» **Instructions for the task**: Every line from the beginning of the data through the line containing "at a finite" should be reproduced exactly, and no further lines should be output.
=== Begin Enclosure ===
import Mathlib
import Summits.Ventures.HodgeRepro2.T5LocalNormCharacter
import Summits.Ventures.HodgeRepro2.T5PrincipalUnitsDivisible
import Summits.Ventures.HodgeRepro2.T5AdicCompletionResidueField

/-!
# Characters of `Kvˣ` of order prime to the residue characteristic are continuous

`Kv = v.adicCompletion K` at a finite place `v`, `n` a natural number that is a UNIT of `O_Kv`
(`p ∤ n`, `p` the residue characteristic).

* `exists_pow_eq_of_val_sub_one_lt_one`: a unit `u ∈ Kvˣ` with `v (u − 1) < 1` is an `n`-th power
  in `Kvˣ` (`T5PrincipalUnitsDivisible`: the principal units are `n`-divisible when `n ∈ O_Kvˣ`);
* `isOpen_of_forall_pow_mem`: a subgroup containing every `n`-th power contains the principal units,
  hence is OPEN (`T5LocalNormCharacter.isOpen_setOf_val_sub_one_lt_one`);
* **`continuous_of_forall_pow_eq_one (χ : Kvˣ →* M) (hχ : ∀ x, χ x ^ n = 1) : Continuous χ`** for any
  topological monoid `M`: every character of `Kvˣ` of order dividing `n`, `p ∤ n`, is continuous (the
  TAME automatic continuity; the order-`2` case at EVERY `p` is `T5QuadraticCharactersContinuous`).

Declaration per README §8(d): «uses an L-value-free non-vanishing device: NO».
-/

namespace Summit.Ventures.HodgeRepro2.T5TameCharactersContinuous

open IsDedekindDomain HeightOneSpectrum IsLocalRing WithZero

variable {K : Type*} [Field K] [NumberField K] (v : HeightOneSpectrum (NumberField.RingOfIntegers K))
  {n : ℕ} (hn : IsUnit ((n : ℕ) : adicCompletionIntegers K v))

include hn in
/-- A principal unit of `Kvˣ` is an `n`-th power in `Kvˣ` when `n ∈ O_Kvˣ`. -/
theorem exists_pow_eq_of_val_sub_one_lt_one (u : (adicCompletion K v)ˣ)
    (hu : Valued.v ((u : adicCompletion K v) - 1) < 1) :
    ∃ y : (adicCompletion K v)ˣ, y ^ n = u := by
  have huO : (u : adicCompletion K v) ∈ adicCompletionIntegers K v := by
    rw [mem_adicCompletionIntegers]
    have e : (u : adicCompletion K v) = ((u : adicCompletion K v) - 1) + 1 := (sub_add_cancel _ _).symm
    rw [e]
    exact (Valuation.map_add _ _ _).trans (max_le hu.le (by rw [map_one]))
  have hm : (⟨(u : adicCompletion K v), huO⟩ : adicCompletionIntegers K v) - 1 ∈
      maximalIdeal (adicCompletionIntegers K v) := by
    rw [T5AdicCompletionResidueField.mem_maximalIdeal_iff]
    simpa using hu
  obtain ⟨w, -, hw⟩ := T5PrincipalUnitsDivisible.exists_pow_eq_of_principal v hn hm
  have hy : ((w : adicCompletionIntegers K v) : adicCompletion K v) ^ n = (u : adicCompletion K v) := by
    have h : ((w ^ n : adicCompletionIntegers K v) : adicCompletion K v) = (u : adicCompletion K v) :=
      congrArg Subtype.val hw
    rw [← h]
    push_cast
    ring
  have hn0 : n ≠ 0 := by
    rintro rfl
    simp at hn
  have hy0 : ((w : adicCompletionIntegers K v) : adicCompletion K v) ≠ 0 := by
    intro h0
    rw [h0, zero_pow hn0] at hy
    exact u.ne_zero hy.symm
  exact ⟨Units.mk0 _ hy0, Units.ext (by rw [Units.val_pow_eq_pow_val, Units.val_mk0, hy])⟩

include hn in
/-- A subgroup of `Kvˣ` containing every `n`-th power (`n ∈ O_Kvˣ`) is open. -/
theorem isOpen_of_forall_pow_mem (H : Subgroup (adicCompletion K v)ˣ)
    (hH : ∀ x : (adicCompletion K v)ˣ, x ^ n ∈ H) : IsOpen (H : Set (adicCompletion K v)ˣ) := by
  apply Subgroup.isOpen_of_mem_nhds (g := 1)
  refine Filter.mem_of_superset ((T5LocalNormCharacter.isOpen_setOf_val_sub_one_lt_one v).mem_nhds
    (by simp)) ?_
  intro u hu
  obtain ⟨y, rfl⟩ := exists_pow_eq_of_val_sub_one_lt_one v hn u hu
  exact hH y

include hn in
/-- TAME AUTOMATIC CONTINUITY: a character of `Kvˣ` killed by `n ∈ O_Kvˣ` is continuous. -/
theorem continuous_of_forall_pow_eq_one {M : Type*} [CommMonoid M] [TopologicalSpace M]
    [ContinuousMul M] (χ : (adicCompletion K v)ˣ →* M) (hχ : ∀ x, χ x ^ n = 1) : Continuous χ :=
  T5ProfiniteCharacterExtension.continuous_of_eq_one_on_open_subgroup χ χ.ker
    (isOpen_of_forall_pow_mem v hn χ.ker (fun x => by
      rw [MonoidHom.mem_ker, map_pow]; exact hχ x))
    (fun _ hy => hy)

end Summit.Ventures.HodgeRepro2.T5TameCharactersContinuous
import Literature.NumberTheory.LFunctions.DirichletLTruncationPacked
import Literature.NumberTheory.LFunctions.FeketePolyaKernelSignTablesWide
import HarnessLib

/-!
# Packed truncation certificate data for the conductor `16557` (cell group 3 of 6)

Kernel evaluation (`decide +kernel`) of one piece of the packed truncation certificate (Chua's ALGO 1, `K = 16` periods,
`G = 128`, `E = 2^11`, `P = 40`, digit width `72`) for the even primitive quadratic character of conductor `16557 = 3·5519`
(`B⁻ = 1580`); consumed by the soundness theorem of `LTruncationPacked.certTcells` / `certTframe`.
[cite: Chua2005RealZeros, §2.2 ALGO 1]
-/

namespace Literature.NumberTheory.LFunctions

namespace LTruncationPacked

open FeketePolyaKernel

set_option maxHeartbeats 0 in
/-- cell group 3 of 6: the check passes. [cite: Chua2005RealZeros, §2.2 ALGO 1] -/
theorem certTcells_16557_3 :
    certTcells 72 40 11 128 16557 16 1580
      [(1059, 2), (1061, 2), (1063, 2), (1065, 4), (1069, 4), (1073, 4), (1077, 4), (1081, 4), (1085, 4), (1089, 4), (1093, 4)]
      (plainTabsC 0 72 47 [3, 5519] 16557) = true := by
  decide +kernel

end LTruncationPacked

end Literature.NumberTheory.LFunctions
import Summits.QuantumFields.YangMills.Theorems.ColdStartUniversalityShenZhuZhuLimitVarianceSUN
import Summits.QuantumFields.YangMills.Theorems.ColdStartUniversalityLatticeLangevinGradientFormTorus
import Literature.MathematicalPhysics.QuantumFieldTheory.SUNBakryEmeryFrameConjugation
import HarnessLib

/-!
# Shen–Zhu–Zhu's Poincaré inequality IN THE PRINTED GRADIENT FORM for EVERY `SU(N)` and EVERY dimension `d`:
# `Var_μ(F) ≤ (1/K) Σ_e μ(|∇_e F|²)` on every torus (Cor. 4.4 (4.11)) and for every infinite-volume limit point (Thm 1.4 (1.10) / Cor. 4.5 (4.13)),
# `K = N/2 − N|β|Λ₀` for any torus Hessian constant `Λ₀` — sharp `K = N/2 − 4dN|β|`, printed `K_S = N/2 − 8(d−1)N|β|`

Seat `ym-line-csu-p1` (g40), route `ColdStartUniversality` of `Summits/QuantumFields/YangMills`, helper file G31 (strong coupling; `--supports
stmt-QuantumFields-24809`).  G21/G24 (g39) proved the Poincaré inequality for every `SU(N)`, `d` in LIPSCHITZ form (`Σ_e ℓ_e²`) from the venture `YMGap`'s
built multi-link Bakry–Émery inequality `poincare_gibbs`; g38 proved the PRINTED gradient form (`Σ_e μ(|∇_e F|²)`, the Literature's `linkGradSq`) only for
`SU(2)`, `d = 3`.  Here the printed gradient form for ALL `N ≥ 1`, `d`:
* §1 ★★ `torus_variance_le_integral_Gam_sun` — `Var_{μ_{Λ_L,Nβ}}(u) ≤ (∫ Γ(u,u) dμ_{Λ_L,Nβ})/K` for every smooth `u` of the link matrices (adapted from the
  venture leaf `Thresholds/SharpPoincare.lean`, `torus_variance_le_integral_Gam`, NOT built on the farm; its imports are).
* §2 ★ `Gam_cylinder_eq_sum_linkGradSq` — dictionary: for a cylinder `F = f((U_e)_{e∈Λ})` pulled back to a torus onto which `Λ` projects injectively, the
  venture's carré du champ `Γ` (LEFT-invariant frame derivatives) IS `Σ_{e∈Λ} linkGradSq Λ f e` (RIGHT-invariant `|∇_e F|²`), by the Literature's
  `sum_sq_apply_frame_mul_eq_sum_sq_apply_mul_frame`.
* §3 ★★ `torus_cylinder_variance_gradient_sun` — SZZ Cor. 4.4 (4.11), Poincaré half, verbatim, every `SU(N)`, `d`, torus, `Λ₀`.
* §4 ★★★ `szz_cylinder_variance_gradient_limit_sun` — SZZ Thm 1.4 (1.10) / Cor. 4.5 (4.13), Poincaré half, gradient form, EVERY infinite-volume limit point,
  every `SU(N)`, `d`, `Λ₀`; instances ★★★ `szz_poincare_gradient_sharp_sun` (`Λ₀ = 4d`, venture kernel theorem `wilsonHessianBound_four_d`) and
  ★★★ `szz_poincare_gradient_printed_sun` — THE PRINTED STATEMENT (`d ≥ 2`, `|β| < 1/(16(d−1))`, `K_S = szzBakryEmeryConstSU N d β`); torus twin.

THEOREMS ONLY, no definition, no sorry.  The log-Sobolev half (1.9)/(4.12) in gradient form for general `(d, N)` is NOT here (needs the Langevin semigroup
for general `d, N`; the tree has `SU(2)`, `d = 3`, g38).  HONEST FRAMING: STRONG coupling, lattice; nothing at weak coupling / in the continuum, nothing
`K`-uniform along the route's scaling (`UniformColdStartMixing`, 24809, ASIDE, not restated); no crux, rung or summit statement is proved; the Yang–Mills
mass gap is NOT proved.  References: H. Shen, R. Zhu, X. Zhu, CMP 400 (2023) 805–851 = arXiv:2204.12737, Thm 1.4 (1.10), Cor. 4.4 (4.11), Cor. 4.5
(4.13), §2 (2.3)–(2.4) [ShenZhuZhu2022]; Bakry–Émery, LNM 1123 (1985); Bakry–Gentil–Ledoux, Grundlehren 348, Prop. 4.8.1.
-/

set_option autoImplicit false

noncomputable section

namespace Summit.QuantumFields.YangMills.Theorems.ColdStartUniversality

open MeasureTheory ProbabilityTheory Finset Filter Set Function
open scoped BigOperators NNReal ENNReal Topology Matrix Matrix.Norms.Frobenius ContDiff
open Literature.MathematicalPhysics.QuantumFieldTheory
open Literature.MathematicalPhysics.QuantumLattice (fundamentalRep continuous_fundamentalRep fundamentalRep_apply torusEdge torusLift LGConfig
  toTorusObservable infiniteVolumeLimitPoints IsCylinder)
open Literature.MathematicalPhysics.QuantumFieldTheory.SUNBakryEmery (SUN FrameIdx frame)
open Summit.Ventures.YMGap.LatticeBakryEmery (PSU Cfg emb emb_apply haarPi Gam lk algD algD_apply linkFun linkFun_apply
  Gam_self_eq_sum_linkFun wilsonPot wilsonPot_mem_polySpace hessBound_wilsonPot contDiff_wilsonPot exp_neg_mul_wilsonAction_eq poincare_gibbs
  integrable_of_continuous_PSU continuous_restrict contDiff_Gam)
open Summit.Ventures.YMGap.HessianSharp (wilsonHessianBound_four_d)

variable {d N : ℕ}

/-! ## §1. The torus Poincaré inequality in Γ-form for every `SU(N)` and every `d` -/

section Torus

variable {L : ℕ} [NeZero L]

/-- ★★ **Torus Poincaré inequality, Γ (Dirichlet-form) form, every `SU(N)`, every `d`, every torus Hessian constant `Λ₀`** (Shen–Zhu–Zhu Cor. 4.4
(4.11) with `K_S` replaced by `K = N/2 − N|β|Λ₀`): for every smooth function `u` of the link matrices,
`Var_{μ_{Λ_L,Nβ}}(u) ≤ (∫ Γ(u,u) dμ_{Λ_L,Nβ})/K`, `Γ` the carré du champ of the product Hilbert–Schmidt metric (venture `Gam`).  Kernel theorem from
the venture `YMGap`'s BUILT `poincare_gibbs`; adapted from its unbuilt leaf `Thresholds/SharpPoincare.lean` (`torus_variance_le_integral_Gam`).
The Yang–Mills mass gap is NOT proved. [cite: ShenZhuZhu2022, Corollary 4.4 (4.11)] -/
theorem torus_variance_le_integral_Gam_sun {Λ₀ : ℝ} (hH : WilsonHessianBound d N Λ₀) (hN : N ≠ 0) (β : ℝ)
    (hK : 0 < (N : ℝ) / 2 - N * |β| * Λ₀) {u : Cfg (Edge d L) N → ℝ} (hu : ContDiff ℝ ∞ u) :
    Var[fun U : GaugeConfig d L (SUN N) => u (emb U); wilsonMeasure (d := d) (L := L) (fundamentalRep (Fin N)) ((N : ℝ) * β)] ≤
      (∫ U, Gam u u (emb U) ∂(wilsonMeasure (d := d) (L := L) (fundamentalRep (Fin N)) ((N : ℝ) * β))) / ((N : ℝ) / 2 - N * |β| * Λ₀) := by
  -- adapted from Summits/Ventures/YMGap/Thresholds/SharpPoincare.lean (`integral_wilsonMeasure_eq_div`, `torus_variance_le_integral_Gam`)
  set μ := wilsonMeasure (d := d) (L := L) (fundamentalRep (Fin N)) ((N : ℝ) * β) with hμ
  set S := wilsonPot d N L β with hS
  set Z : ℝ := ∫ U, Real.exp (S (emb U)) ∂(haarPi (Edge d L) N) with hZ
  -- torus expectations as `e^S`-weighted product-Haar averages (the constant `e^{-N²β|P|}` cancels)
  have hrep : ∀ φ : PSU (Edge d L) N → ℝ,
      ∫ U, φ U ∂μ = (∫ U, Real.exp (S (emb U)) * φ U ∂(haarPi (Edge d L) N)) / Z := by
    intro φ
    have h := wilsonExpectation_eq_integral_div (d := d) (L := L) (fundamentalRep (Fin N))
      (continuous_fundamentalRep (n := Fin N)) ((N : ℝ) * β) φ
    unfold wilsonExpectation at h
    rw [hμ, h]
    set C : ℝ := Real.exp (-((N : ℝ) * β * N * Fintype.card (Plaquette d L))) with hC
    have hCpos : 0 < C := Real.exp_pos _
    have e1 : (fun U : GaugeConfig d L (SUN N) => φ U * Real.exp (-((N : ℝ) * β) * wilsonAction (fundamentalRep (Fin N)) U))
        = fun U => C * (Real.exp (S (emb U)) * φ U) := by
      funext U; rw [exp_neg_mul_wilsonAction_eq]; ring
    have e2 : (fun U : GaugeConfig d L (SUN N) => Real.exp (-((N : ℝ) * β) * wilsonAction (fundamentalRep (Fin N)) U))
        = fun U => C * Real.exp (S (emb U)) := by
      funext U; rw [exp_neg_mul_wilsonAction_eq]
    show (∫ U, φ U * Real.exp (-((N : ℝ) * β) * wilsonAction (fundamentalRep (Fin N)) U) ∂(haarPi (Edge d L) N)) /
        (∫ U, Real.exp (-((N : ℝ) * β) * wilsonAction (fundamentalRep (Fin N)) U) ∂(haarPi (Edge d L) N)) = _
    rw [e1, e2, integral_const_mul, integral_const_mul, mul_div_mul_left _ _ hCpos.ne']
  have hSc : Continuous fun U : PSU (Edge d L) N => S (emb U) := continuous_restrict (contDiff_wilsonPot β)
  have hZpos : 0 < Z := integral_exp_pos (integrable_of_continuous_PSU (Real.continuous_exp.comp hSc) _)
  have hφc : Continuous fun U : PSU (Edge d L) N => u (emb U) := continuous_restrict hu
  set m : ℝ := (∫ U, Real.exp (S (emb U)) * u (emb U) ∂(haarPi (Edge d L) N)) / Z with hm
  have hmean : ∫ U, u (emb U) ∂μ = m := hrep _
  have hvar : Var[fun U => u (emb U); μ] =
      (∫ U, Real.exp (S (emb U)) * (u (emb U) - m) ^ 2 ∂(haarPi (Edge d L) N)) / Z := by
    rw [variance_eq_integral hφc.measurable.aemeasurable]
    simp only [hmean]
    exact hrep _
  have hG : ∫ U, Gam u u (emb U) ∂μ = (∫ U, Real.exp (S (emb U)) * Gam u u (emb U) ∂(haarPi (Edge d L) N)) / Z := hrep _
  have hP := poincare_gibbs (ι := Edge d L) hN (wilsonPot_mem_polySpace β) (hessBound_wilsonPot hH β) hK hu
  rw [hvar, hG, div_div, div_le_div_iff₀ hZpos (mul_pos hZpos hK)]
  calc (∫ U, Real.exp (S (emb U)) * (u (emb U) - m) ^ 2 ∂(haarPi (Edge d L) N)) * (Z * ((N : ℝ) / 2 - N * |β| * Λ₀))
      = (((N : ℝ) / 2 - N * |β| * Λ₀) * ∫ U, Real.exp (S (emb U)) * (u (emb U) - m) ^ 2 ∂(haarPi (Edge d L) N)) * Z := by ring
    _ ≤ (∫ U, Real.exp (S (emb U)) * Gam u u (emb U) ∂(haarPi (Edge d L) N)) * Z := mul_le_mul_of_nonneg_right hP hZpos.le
=== End Enclosure ===
» **Answer to the problem**:
import Mathlib
import Summits.Ventures.HodgeRepro2.T5LocalNormCharacter
import Summits.Ventures.HodgeRepro2.T5PrincipalUnitsDivisible
import Summits.Ventures.HodgeRepro2.T5AdicCompletionResidueField

/-!
# Characters of `Kvˣ` of order prime to the residue characteristic are continuous

`Kv = v.adicCompletion K` at a finite place `v`, `n` a natural number that is a UNIT of `O_Kv`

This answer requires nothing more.